* _PROBLEM REQUIREMENTS_
Take every line from the records below that includes the word "class".
——
/-!
# Route `PoloidalWindowDoor` (crux `PoloidalWindowRigidity`) and route `LocalVelCompTubeDoor` (S10, crux
# `VelCompWindowRigidity`) — ERTEL COLLAPSE, part 1 (KNSS p. 9 on `ℝ³` for the scalar `(curl U)₂` of the §4
# representative: Lemma 2.1 + the planar flux bound on horizontal discs)

Cell ns-regularity-ideate, seat p6 (route-directed support). For a profile `v` of the routes' Type-I class (rate
`‖v(t,x)‖ ≤ C/√(−t)`, continuous on the open slab, unit-viscosity Oseen-mild, divergence-free slices) the third
component of the vorticity, `q = ω₃ = (curl v)₂`, solves `qₜ + v·∇q − Δq = (ω·∇)v₃ = ⟪Dv ω, e₃⟫` (vorticity equation,
third component). If the right-hand side vanishes identically — the FROZEN CONSTRAINT of the poloidal stratum
(`…FirstIntegral.stub_firstIntegral` is the converse), in particular if `v₃ ≡ 0` (S10's stub `stub_ertelCollapse`) —
then `q` is a KNSS scalar: after the time shift `t ↦ t − δ` the profile is a bounded ancient mild, hence bounded weak,
solution (`IsBoundedAncientMildSolution.isBoundedWeakNSSolutionOn`); KNSS §4 (`KNSS2009_regularity_boundedWeak_ancient`,
PROVED in the tree) provides the regular representative `U + b(t)` with uniform `Cᵏ` bounds and the time-integrated
vorticity equation; Lemma 2.1 in half-ball form (`KNSS2009_lemma21_halfball_holds`, generic over the space, here `ℝ³`)
produces, if `sup q > 0`, parabolic balls of every radius on which `q ≥ sup q / 2`; but on the horizontal disc through
the centre of such a ball `q` is the planar curl of the bounded planar field `(U₀,U₁)(·,·,x₃)`, which the flux bound
`KNSSPlanarVorticity.false_of_curl2_ge_on_balls` (KNSS Thm 5.1, step (3)) forbids. Hence `q ≡ 0`:

* `planar_section_curl_apply_two` — the horizontal section of `(curl V)₂` is `curl2` of the planar field
  `(V₀,V₁)(·,·,c)` (chain rule), bounded by `sup ‖V‖`;
* `nonpos_of_lemma21_of_planarFlux` — KNSS p. 9 on `ℝ³` for scalars whose super-level balls export planar
  `curl2`-balls (port of `KNSSLiouvillePlanar.curl2_nonpos_of_lemma21`);
* `curl_apply_two_eq_zero_of_lemma21` — for the §4 representative `U`: if the third component of the stretching
  `DU[ω]` vanishes for a.e. `t < 0`, then `(curl U)₂ ≡ 0` (port of `KNSSLiouvillePlanar.curl2_eq_zero_of_lemma21`);
(The class-level collapse `⟪Dv ω, e₃⟫ ≡ 0 ⇒ ω₃ ≡ 0` for Type-I profiles — time shift, mild ⇒ weak, a.e. slice ⇒
every slice — is the companion file `…ErtelCollapse`.)

WHAT THIS IS NOT: not a claim about Navier–Stokes regularity and not the open residue of K2 — a Liouville-type lemma
for ONE vorticity component under the frozen constraint, for STAGED/DRAFT door routes of LADDER-NS N0.
-/

noncomputable section

-- the summit and its single sub-problem share the name (CONVENTIONS §1), as in every Theorems file
set_option linter.dupNamespace false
——
* _PROBLEM SOLUTION_
Cell ns-regularity-ideate, seat p6 (route-directed support). For a profile `v` of the routes' Type-I class (rate
(The class-level collapse `⟪Dv ω, e₃⟫ ≡ 0 ⇒ ω₃ ≡ 0` for Type-I profiles — time shift, mild ⇒ weak, a.e. slice ⇒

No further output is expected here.